Section 4. Continuation and Reinstatement, Etc. Each Guarantor agrees that, to the extent that payments of any of the Guaranteed Obligations are made, or any Secured Party receives any proceeds of collateral, and such payments or proceeds or any part thereof are subsequently invalidated, declared to be fraudulent or preferential, set aside, or otherwise required to be repaid, then to the extent of such repayment the Guaranteed Obligations shall be reinstated and continued in full force and effect as of the date such initial payment or collection of proceeds occurred.
Section 5. Waivers and Acknowledgments.
(a)Each Guarantor hereby waives promptness, diligence, presentment, notice of acceptance and any other notice with respect to any of the Guaranteed Obligations and this Guaranty and any requirement that any Secured Party protect, secure, perfect or insure any Lien or any Property or exhaust any right or take any action against any Borrower or any other Person or any collateral.

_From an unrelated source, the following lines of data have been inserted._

/-- **The Duhamel pieces are measurable in the base point**: for `s₀ < s₁ ≤ t`,
`z ↦ ∫_{τ ∈ (s₀,s₁)} ∫ K(ν(t-τ), z - y)[w, w] dy dτ` is strongly measurable (Fubini measurability
of the product integral of the measurable kernel). [folklore] -/
theorem stronglyMeasurable_setIntegral_integral_oseenKernel_slab (hν : 0 < ν)
    (hw : Measurable (uncurry w)) (hM : ∀ τ y, ‖w τ y‖ ≤ M) {s₀ s₁ t : ℝ} (hs : s₀ < s₁)
    (hst : s₁ ≤ t) :
    StronglyMeasurable fun z : E =>
      ∫ τ in Ioo s₀ s₁, ∫ y, oseenKernel (ν * (t - τ)) (z - y) (w τ y) (w τ y) := by
  have hF : Measurable (fun q : E × (ℝ × E) =>
      oseenKernel (ν * (t - q.2.1)) (q.1 - q.2.2) (w q.2.1 q.2.2) (w q.2.1 q.2.2)) := by
    refine Measurable.oseenKernel_comp
      (measurable_const.mul (measurable_const.sub measurable_snd.fst))
      (measurable_fst.sub measurable_snd.snd) (hw.comp measurable_snd) (hw.comp measurable_snd)
  have h := StronglyMeasurable.integral_prod_right'
    (ν := ((volume : Measure ℝ).restrict (Ioo s₀ s₁)).prod (volume : Measure E))
    hF.stronglyMeasurable
  have heq : (fun z : E => ∫ τ in Ioo s₀ s₁, ∫ y, oseenKernel (ν * (t - τ)) (z - y) (w τ y) (w τ y)) =
      fun z : E => ∫ p, oseenKernel (ν * (t - p.1)) (z - p.2) (w p.1 p.2) (w p.1 p.2)
        ∂(((volume : Measure ℝ).restrict (Ioo s₀ s₁)).prod (volume : Measure E)) :=
    funext fun z => setIntegral_integral_oseenKernel_slab_eq_integral_prod hν hw hM hs hst z
  rw [heq]
  exact h

/-- **Splitting the Duhamel term at an intermediate time**: for `s₀ < s < t`,
`B^ν_{s₀}(w,w)(t)(x) = ∫_{τ ∈ (s₀,s)} ∫ K(ν(t-τ), x-y)[w, w] dy dτ + B^ν_s(w,w)(t)(x)` (additivity
of the absolutely convergent time integral; KNSS 2009, §4 p. 8). [cite: KochNadirashviliSereginSverak2009, §4 p. 8 (arXiv:0709.3599)] -/
theorem oseenDuhamel_eq_setIntegral_add_oseenDuhamel (hν : 0 < ν) (hw : Measurable (uncurry w))
    (hM : ∀ τ y, ‖w τ y‖ ≤ M) {s₀ s t : ℝ} (hs₀ : s₀ < s) (hst : s < t) (x : E) :
    oseenDuhamel ν s₀ w w t x =
      (∫ τ in Ioo s₀ s, ∫ y, oseenKernel (ν * (t - τ)) (x - y) (w τ y) (w τ y)) +
        oseenDuhamel ν s w w t x := by
  rw [oseenDuhamel_apply, oseenDuhamel_apply]
  have hint : IntegrableOn (fun τ => ∫ y, oseenKernel (ν * (t - τ)) (x - y) (w τ y) (w τ y))
      (Ioo s₀ t) := integrableOn_integral_oseenKernel_slab hν hw hM (hs₀.trans hst) le_rfl x
  have hdisj : Disjoint (Ioo s₀ s) (Ico s t) :=
    (Set.Iio_disjoint_Ici le_rfl).mono Ioo_subset_Iio_self Ico_subset_Ici_self
  rw [← Ioo_union_Ico_eq_Ioo hs₀ hst.le, setIntegral_union hdisj measurableSet_Ico
    (hint.mono_set (Ioo_subset_Ioo le_rfl hst.le)) (hint.mono_set (Ico_subset_Ioo_left hs₀)),
    setIntegral_congr_set (Ioo_ae_eq_Ico (μ := (volume : Measure ℝ)) (a := s) (b := t)).symm]

/-- **The heat flow of a Duhamel piece shifts its kernel times** (the semigroup law
`e^{aΔ}K(b) = K(a+b)` of `OseenKernelSemigroup.lean` under the integral sign, Fubini under the
bound of `exists_integrable_oseenKernel_restart_slab`): for `s₀ < s < t`,
`e^{ν(t-s)Δ}[B^ν_{s₀}(w,w)(s)](x) = ∫_{τ ∈ (s₀,s)} ∫ K(ν(t-τ), x-y)[w(τ,y), w(τ,y)] dy dτ`
(KNSS 2009, §4 p. 8, `u = U + B(u,u)` "as an ODE in `t`"; Lemarié-Rieusset 2016, (9.38)). [cite: KochNadirashviliSereginSverak2009, §4 p. 8 (arXiv:0709.3599)] -/
theorem heatExtension_oseenDuhamel_eq_setIntegral (hν : 0 < ν) (hw : Measurable (uncurry w))
    (hM : ∀ τ y, ‖w τ y‖ ≤ M) {s₀ s t : ℝ} (hs₀ : s₀ < s) (hst : s < t) (x : E) :
    heatExtension (oseenDuhamel ν s₀ w w s) (ν * (t - s)) x =
      ∫ τ in Ioo s₀ s, ∫ y, oseenKernel (ν * (t - τ)) (x - y) (w τ y) (w τ y) := by
  set μ : Measure (ℝ × E) := ((volume : Measure ℝ).restrict (Ioo s₀ s)).prod volume with hμ
  have hts : 0 < ν * (t - s) := mul_pos hν (sub_pos.2 hst)
  -- the Duhamel term at time `s` as a product integral, at every base point
  have hD : ∀ z, oseenDuhamel ν s₀ w w s z =
      ∫ p, oseenKernel (ν * (s - p.1)) (z - p.2) (w p.1 p.2) (w p.1 p.2) ∂μ := fun z => by
    rw [oseenDuhamel_apply]
    exact setIntegral_integral_oseenKernel_slab_eq_integral_prod hν hw hM hs₀ le_rfl z
  obtain ⟨B, hB0, hB⟩ := exists_integrable_oseenKernel_restart_slab hν hw hM hs₀ (le_refl s)
  -- the triple integrand and its integrability on `E × ((s₀, s) × E)`
  set H : E → ℝ × E → E := fun y' p => heatKernel (ν * (t - s)) y' •
    oseenKernel (ν * (s - p.1)) (x - y' - p.2) (w p.1 p.2) (w p.1 p.2) with hH
  have hHm : Measurable (uncurry H) := by
    refine ((UnboundedOperators.continuous_heatKernel _).measurable.comp measurable_fst).smul ?_
    exact Measurable.oseenKernel_comp
      (measurable_const.mul (measurable_const.sub measurable_snd.fst))
      ((measurable_const.sub measurable_fst).sub measurable_snd.snd) (hw.comp measurable_snd)
      (hw.comp measurable_snd)
  have hHint : Integrable (uncurry H) ((volume : Measure E).prod μ) := by
    refine (integrable_prod_iff hHm.aestronglyMeasurable).2 ⟨?_, ?_⟩
    · exact Eventually.of_forall fun y' => ((hB (x - y')).1).smul (heatKernel (ν * (t - s)) y')
    · have hG := UnboundedOperators.integrable_heatKernel_holds (E := E) hts
      refine (hG.mul_const B).mono' hHm.aestronglyMeasurable.norm.integral_prod_right'
        (Eventually.of_forall fun y' => ?_)
      have hGpos := (UnboundedOperators.heatKernel_pos hts y').le
      rw [Real.norm_of_nonneg (integral_nonneg fun p => norm_nonneg _)]
      calc ∫ p, ‖uncurry H (y', p)‖ ∂μ
          = ∫ p, heatKernel (ν * (t - s)) y' *
              ‖oseenKernel (ν * (s - p.1)) (x - y' - p.2) (w p.1 p.2) (w p.1 p.2)‖ ∂μ := by
            refine integral_congr_ae (Eventually.of_forall fun p => ?_)
            simp only [uncurry, hH, norm_smul, Real.norm_of_nonneg hGpos]
        _ = heatKernel (ν * (t - s)) y' *
              ∫ p, ‖oseenKernel (ν * (s - p.1)) (x - y' - p.2) (w p.1 p.2) (w p.1 p.2)‖ ∂μ :=
            integral_const_mul _ _
        _ ≤ heatKernel (ν * (t - s)) y' * B := mul_le_mul_of_nonneg_left (hB (x - y')).2 hGpos
  -- a.e. in `p` the kernel time `ν(s - τ)` is positive
  have hpos : ∀ᵐ p ∂μ, p.1 ∈ Ioo s₀ s :=
    (Measure.quasiMeasurePreserving_fst (μ := (volume : Measure ℝ).restrict (Ioo s₀ s))
      (ν := (volume : Measure E))).ae (ae_restrict_mem measurableSet_Ioo)
  calc heatExtension (oseenDuhamel ν s₀ w w s) (ν * (t - s)) x
      = ∫ y', heatKernel (ν * (t - s)) y' • oseenDuhamel ν s₀ w w s (x - y') :=
        UnboundedOperators.heatExtension_apply _ _ _
    _ = ∫ y', ∫ p, H y' p ∂μ := by
        refine integral_congr_ae (Eventually.of_forall fun y' => ?_)
        simp only [hH, hD (x - y'), ← integral_smul]
    _ = ∫ p, (∫ y', H y' p) ∂μ := integral_integral_swap hHint
    _ = ∫ p, oseenKernel (ν * (t - p.1)) (x - p.2) (w p.1 p.2) (w p.1 p.2) ∂μ := by
        refine integral_congr_ae ?_
        filter_upwards [hpos] with p hp
        have hσ : 0 < ν * (s - p.1) := mul_pos hν (sub_pos.2 hp.2)
        have h2 : ∀ y', H y' p = heatKernel (ν * (t - s)) y' •
            oseenKernel (ν * (s - p.1)) (x - p.2 - y') (w p.1 p.2) (w p.1 p.2) := fun y' => by
          simp only [hH, sub_right_comm x y' p.2]
        rw [integral_congr_ae (Eventually.of_forall h2),
          integral_heatKernel_smul_oseenKernel_sub hσ hts (w p.1 p.2) (w p.1 p.2) (x - p.2)]
        congr 1
        ring
    _ = ∫ τ in Ioo s₀ s, ∫ y, oseenKernel (ν * (t - τ)) (x - y) (w τ y) (w τ y) :=
        (setIntegral_integral_oseenKernel_slab_eq_integral_prod hν hw hM hs₀ hst.le x).symm

end Slab

/-! ## The free term: heat extensions of Gaussian-integrable data -/

section Datum

variable {F : Type*} [NormedAddCommGroup F] [NormedSpace ℝ F]

/-- **The caloric extension of measurable data is measurable** (Fubini measurability of the
convolution integral `x ↦ ∫ G_a(y) f(x - y) dy`). [folklore] -/
theorem aestronglyMeasurable_heatExtension_of_aestronglyMeasurable {f : E → F}
    (hf : AEStronglyMeasurable f volume)
    (a : ℝ) : AEStronglyMeasurable (heatExtension f a) volume :=
  ((UnboundedOperators.continuous_heatKernel a).aestronglyMeasurable.convolution_integrand
    (ContinuousLinearMap.lsmul ℝ ℝ) hf).integral_prod_right'
import Summits.AnomalousDissipation.AnomalousDissipation.Theorems.SolenoidalFractalHomogenisationLagrangianStepFrameSolenoidal
import HarnessLib

/-!
# K1L_D (stmt-AnomalousDissipation-27980), `stub_Z7_alphaBeta` α-provider, target (C0) of memo L15: the DERIVATIVE GROUP LAW of the window
# flow at ALL times and the invertibility of the frame Jacobian (helper; `--supports … --as helper`; lead-k1l-onelevel-p1 g5)

For a `LevelRegular` carrier the flow maps invert each other for ALL times (`X m t' s ∘ X m s t' = id`, (F2)); both are smooth displacement maps
`y ↦ y + proj (disp …)` ((F1b)).  Hence the `E`-valued map `F y := disp m s t' y + disp m t' s (X m s t' y)` has `proj ∘ F = 0`, i.e. takes values
in the lattice; being continuous it is LOCALLY CONSTANT (lattice vectors at distance `< 1` coincide), so its torus derivative vanishes, and the
chain rule for displacement maps (`LagrangianCarrier.fderiv_comp_displacement`) turns `D F = 0` into
**`flowDeriv m t' s (X m s t' y) (flowDeriv m s t' y w) = w`** (`flowDeriv_comp_inverse_apply`) — the (hInv) hypothesis of
`FrameConj.isWeaklyDivFree_distort_frameRead_iff` (p699106) at all times, and with it **`isUnit_frameJac`** (the (hU) hypothesis) at all times.
No window restriction, no connectedness argument.  NOT a proof of the stub, of the crux, or of AD; rung F-D1.A0.
-/

set_option linter.dupNamespace false  -- the summit-side namespace `Summit.AnomalousDissipation.AnomalousDissipation.…` repeats a component by design (D-0017)

noncomputable section

namespace Summit.AnomalousDissipation.AnomalousDissipation.Theorems.SolenoidalFractalHomogenisation.LagrangianStep.FrameConj

open Literature.Analysis Literature.Analysis.FluidPDE Literature.Analysis.FunctionSpaces Literature.Analysis.FunctionSpaces.Torus
open MeasureTheory Set Filter Topology
open Literature.Analysis.FluidPDE.LatticeShear (LagrangianLatticeCarrier)
open Summit.AnomalousDissipation.AnomalousDissipation.Theorems.SolenoidalFractalHomogenisation.LagrangianCarrier (fderiv_comp_displacement)

variable {k : ℕ}

/-! ## §1 Lattice vectors are discrete -/

/-- A nonzero lattice vector has norm at least `1`. -/
theorem one_le_norm_latticeVec' {m : Fin 3 → ℤ} (hm : m ≠ 0) : 1 ≤ ‖(latticeVec m : EuclideanSpace ℝ (Fin 3))‖ := by
  obtain ⟨i, hi⟩ : ∃ i, m i ≠ 0 := Function.ne_iff.1 hm
  have h1 : (1:ℝ) ≤ |(m i : ℝ)| := by
    rw [← Int.cast_abs]; exact_mod_cast Int.one_le_abs hi
  calc (1:ℝ) ≤ |(m i : ℝ)| := h1
    _ = ‖(latticeVec m : EuclideanSpace ℝ (Fin 3)) i‖ := by rw [latticeVec_apply, Real.norm_eq_abs]
    _ ≤ ‖(latticeVec m : EuclideanSpace ℝ (Fin 3))‖ := PiLp.norm_apply_le _ i

/-- Two vectors with the same projection to the torus and at distance `< 1` are equal. -/
theorem eq_of_proj_eq_of_norm_sub_lt_one {x y : EuclideanSpace ℝ (Fin 3)} (hp : proj x = proj y) (hd : ‖y - x‖ < 1) : y = x := by
  obtain ⟨m, hm⟩ := (proj_eq_proj_iff_holds x y).1 hp
  by_cases h0 : m = 0
  · rw [hm, h0]
    ext i; simp
  · exfalso
    have h1 := one_le_norm_latticeVec' h0
    rw [hm, add_sub_cancel_left] at hd
    linarith

/-! ## §2 The displacement sum along a round trip is locally constant -/

/-- The round-trip displacement `F y = disp m s t' y + disp m t' s (X m s t' y)` projects to `0` (`X m t' s ∘ X m s t' = id`). -/
theorem proj_roundTrip_eq_zero (E : LagrangianLatticeCarrier k) (hR : E.LevelRegular) (m : ℕ) (s t' : ℝ) (y : UnitAddTorus (Fin 3)) :
    proj (E.disp m s t' y + E.disp m t' s (E.X m s t' y)) = 0 := by
  have h := congrFun (hR.X_comp_X m t' s t') y
  rw [Function.comp_apply, hR.X_self m t'] at h
  -- `h : X m t' s (X m s t' y) = y`
  rw [LagrangianLatticeCarrier.X_apply E m t' s, LagrangianLatticeCarrier.X_apply E m s t', add_assoc, ← proj_add] at h
  have h2 : y + proj (E.disp m s t' y + E.disp m t' s (y + proj (E.disp m s t' y))) = y + 0 := by rw [add_zero]; exact h
  have h3 := add_left_cancel h2
  rw [← LagrangianLatticeCarrier.X_apply] at h3
  exact h3

/-- The round-trip displacement is continuous in `y`. -/
theorem continuous_roundTrip (E : LagrangianLatticeCarrier k) (hR : E.LevelRegular) (m : ℕ) (s t' : ℝ) :
    Continuous fun y => E.disp m s t' y + E.disp m t' s (E.X m s t' y) := by
  have hc : ∀ t s : ℝ, Continuous fun y : UnitAddTorus (Fin 3) => E.disp m t s y := fun t s =>
    (hR.2.2.2.2.2.2.1 m s).comp (Continuous.prodMk_right t)
  have hX : Continuous (E.X m s t') := by
    have e : E.X m s t' = fun y => y + proj (E.disp m s t' y) := funext fun y => LagrangianLatticeCarrier.X_apply E m s t' y
    rw [e]; exact continuous_id.add (continuous_proj.comp (hc s t'))
  exact (hc s t').add ((hc t' s).comp hX)

/-- The round-trip displacement is locally constant: eventually near every point it equals its value there. -/
theorem roundTrip_eventuallyEq (E : LagrangianLatticeCarrier k) (hR : E.LevelRegular) (m : ℕ) (s t' : ℝ) (y₀ : UnitAddTorus (Fin 3)) :
    ∀ᶠ y in 𝓝 y₀, E.disp m s t' y + E.disp m t' s (E.X m s t' y) = E.disp m s t' y₀ + E.disp m t' s (E.X m s t' y₀) := by
  set F := fun y => E.disp m s t' y + E.disp m t' s (E.X m s t' y) with hF
  have hc := (continuous_roundTrip E hR m s t').continuousAt (x := y₀)
  have hball : ∀ᶠ y in 𝓝 y₀, dist (F y) (F y₀) < 1 := (Metric.tendsto_nhds.1 hc) 1 one_pos
  filter_upwards [hball] with y hy
  rw [dist_eq_norm] at hy
  exact eq_of_proj_eq_of_norm_sub_lt_one (by rw [proj_roundTrip_eq_zero E hR, proj_roundTrip_eq_zero E hR]) hy

/-- Hence its torus derivative vanishes. -/
theorem fderiv_roundTrip_eq_zero (E : LagrangianLatticeCarrier k) (hR : E.LevelRegular) (m : ℕ) (s t' : ℝ) (y₀ : UnitAddTorus (Fin 3)) :
    Torus.fderiv (fun y => E.disp m s t' y + E.disp m t' s (E.X m s t' y)) y₀ = 0 := by
  unfold Torus.fderiv
  -- the re-centred lift is eventually constant near `0`
  have hcont : Continuous fun v : EuclideanSpace ℝ (Fin 3) => y₀ + proj v := continuous_const.add continuous_proj
  have h0 : (fun v : EuclideanSpace ℝ (Fin 3) => y₀ + proj v) 0 = y₀ := by simp [proj_zero]
  have hev := roundTrip_eventuallyEq E hR m s t' y₀
  have hev' : ∀ᶠ v in 𝓝 (0 : EuclideanSpace ℝ (Fin 3)),
      liftAt (fun y => E.disp m s t' y + E.disp m t' s (E.X m s t' y)) y₀ v
        = E.disp m s t' y₀ + E.disp m t' s (E.X m s t' y₀) := by
    have ht : Tendsto (fun v : EuclideanSpace ℝ (Fin 3) => y₀ + proj v) (𝓝 0) (𝓝 y₀) := by
      have h := hcont.continuousAt (x := (0 : EuclideanSpace ℝ (Fin 3)))
      rw [ContinuousAt] at h
      simpa [proj_zero] using h
    filter_upwards [ht.eventually hev] with v hv
    simpa only [liftAt_apply] using hv
  rw [Filter.EventuallyEq.fderiv_eq (f := fun _ => E.disp m s t' y₀ + E.disp m t' s (E.X m s t' y₀)) hev']
  exact fderiv_const_apply _

/-! ## §3 The derivative group law and the invertibility of the frame Jacobian -/

/-- `flowDeriv` on the torus derivative of the displacement: `flowDeriv m t s y = id + D(disp m t s)(y)`. -/
theorem flowDeriv_eq_id_add_fderiv (E : LagrangianLatticeCarrier k) (m : ℕ) (t s : ℝ) (y : UnitAddTorus (Fin 3)) :
    E.flowDeriv m t s y = ContinuousLinearMap.id ℝ _ + Torus.fderiv (E.disp m t s) y := by
  rw [LagrangianLatticeCarrier.flowDeriv, fderiv_lift, proj_repr]

/-- **The DERIVATIVE GROUP LAW at all times**: `flowDeriv m t' s (X m s t' y) (flowDeriv m s t' y w) = w`. -/
theorem flowDeriv_comp_inverse_apply (E : LagrangianLatticeCarrier k) (hR : E.LevelRegular) (m : ℕ) (s t' : ℝ)
    (y : UnitAddTorus (Fin 3)) (w : EuclideanSpace ℝ (Fin 3)) :
    E.flowDeriv m t' s (E.X m s t' y) (E.flowDeriv m s t' y w) = w := by
  set u : UnitAddTorus (Fin 3) → EuclideanSpace ℝ (Fin 3) := E.disp m s t' with hu_def
  set θ : UnitAddTorus (Fin 3) → EuclideanSpace ℝ (Fin 3) := E.disp m t' s with hθ_def
  have hu : IsSmooth u := hR.isSmooth_disp m s t'
  have hθ : IsSmooth θ := hR.isSmooth_disp m t' s
  have hX : ∀ y, E.X m s t' y = y + proj (u y) := fun y => LagrangianLatticeCarrier.X_apply E m s t' y
  -- `D(u + θ ∘ S) = Du + Dθ(S ·) ∘ (id + Du) = 0`
  have htop : ((⊤ : ℕ∞) : WithTop ℕ∞) ≠ 0 := by simp
  have h1 : Torus.fderiv (fun y => u y + θ (E.X m s t' y)) y
      = Torus.fderiv u y + (Torus.fderiv θ (y + proj (u y))).comp (ContinuousLinearMap.id ℝ _ + Torus.fderiv u y) := by
    rw [← fderiv_comp_displacement hθ hu y]
    unfold Torus.fderiv
    have e : liftAt (fun y => u y + θ (E.X m s t' y)) y = fun v => liftAt u y v + liftAt (fun x => θ (x + proj (u x))) y v := by
      funext v; simp only [liftAt_apply, hX]
    rw [e]
    exact fderiv_add ((hu.liftAt y).differentiable htop 0)
      ((LagrangianCarrier.isSmooth_comp_displacement hθ hu).liftAt y |>.differentiable htop 0)
  have h0 := fderiv_roundTrip_eq_zero E hR m s t' y
  rw [h1] at h0
  -- evaluate at `w`: `Du w + Dθ(S y)(w + Du w) = 0`
  have h2 : Torus.fderiv u y w + Torus.fderiv θ (y + proj (u y)) (w + Torus.fderiv u y w) = 0 := by
    have h := congrArg (fun L : EuclideanSpace ℝ (Fin 3) →L[ℝ] EuclideanSpace ℝ (Fin 3) => L w) h0
    simpa only [FunLike.coe_add, Pi.add_apply, ContinuousLinearMap.comp_apply, ContinuousLinearMap.id_apply,
      FunLike.coe_zero, Pi.zero_apply] using h
  rw [flowDeriv_eq_id_add_fderiv, flowDeriv_eq_id_add_fderiv, hX y]
  simp only [FunLike.coe_add, Pi.add_apply, ContinuousLinearMap.id_apply]
  -- `(w + Du w) + Dθ(S y)(w + Du w) = w`
  have e : w + Torus.fderiv u y w + Torus.fderiv θ (y + proj (u y)) (w + Torus.fderiv u y w)
      = w + (Torus.fderiv u y w + Torus.fderiv θ (y + proj (u y)) (w + Torus.fderiv u y w)) := by abel
  rw [e, h2, add_zero]

/-- **The frame Jacobian is invertible at all times.** -/
theorem isUnit_frameJac (E : LagrangianLatticeCarrier k) (hR : E.LevelRegular) (m : ℕ) (t' s : ℝ) (x : UnitAddTorus (Fin 3)) :
    IsUnit (frameJac E m t' s x) := by
  -- `x = X m s t' y` with `y = X m t' s x`; a two-sided inverse matrix is the Jacobian of the inverse flow
  set y : UnitAddTorus (Fin 3) := E.X m t' s x with hy
  have hxy : E.X m s t' y = x := by
    have h := congrFun (hR.X_comp_X m s t' s) x
    rw [Function.comp_apply, hR.X_self m s] at h
    exact h
  -- left inverse: `frameJac t' s x * frameJac s t' y = 1` from the group law at `y`
  have hmul : frameJac E m t' s x * frameJac E m s t' y = 1 := by
    refine Matrix.ext fun a c => ?_
    have h := flowDeriv_comp_inverse_apply E hR m s t' y (EuclideanSpace.single c (1:ℝ))
    rw [hxy] at h
    have h' := congrArg (fun v : EuclideanSpace ℝ (Fin 3) => v a) h
    simp only at h'
    rw [← frameJac_mulVec] at h'
    have e : WithLp.ofLp (E.flowDeriv m s t' y (EuclideanSpace.single c 1)) = fun b => frameJac E m s t' y b c := by
      funext b; rfl
    rw [e] at h'
    rw [Matrix.mul_apply, Matrix.one_apply]
    simp only [Matrix.mulVec, dotProduct] at h'
    rw [h']
    simp [PiLp.single_apply]
  exact IsUnit.of_mul_eq_one _ hmul

end Summit.AnomalousDissipation.AnomalousDissipation.Theorems.SolenoidalFractalHomogenisation.LagrangianStep.FrameConj

end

(b)Each Guarantor hereby irrevocably waives any right to revoke this Guaranty, and acknowledges that this Guaranty is continuing in nature and applies to all Guaranteed Obligations, whether existing now or in the future.
(c)Each Guarantor acknowledges that it will receive substantial direct and indirect benefits from the financing arrangements involving the Borrowers contemplated by the Loan Documents, any Hedge Contracts between any Loan Party and/or any Subsidiary of a Loan Party and a Swap Counterparty, and any Banking Services provided to the Loan Parties or any of their Subsidiaries, and that the waivers set forth in this Guaranty are knowingly made in contemplation of such benefits.
Section 6. Subrogation and Subordination.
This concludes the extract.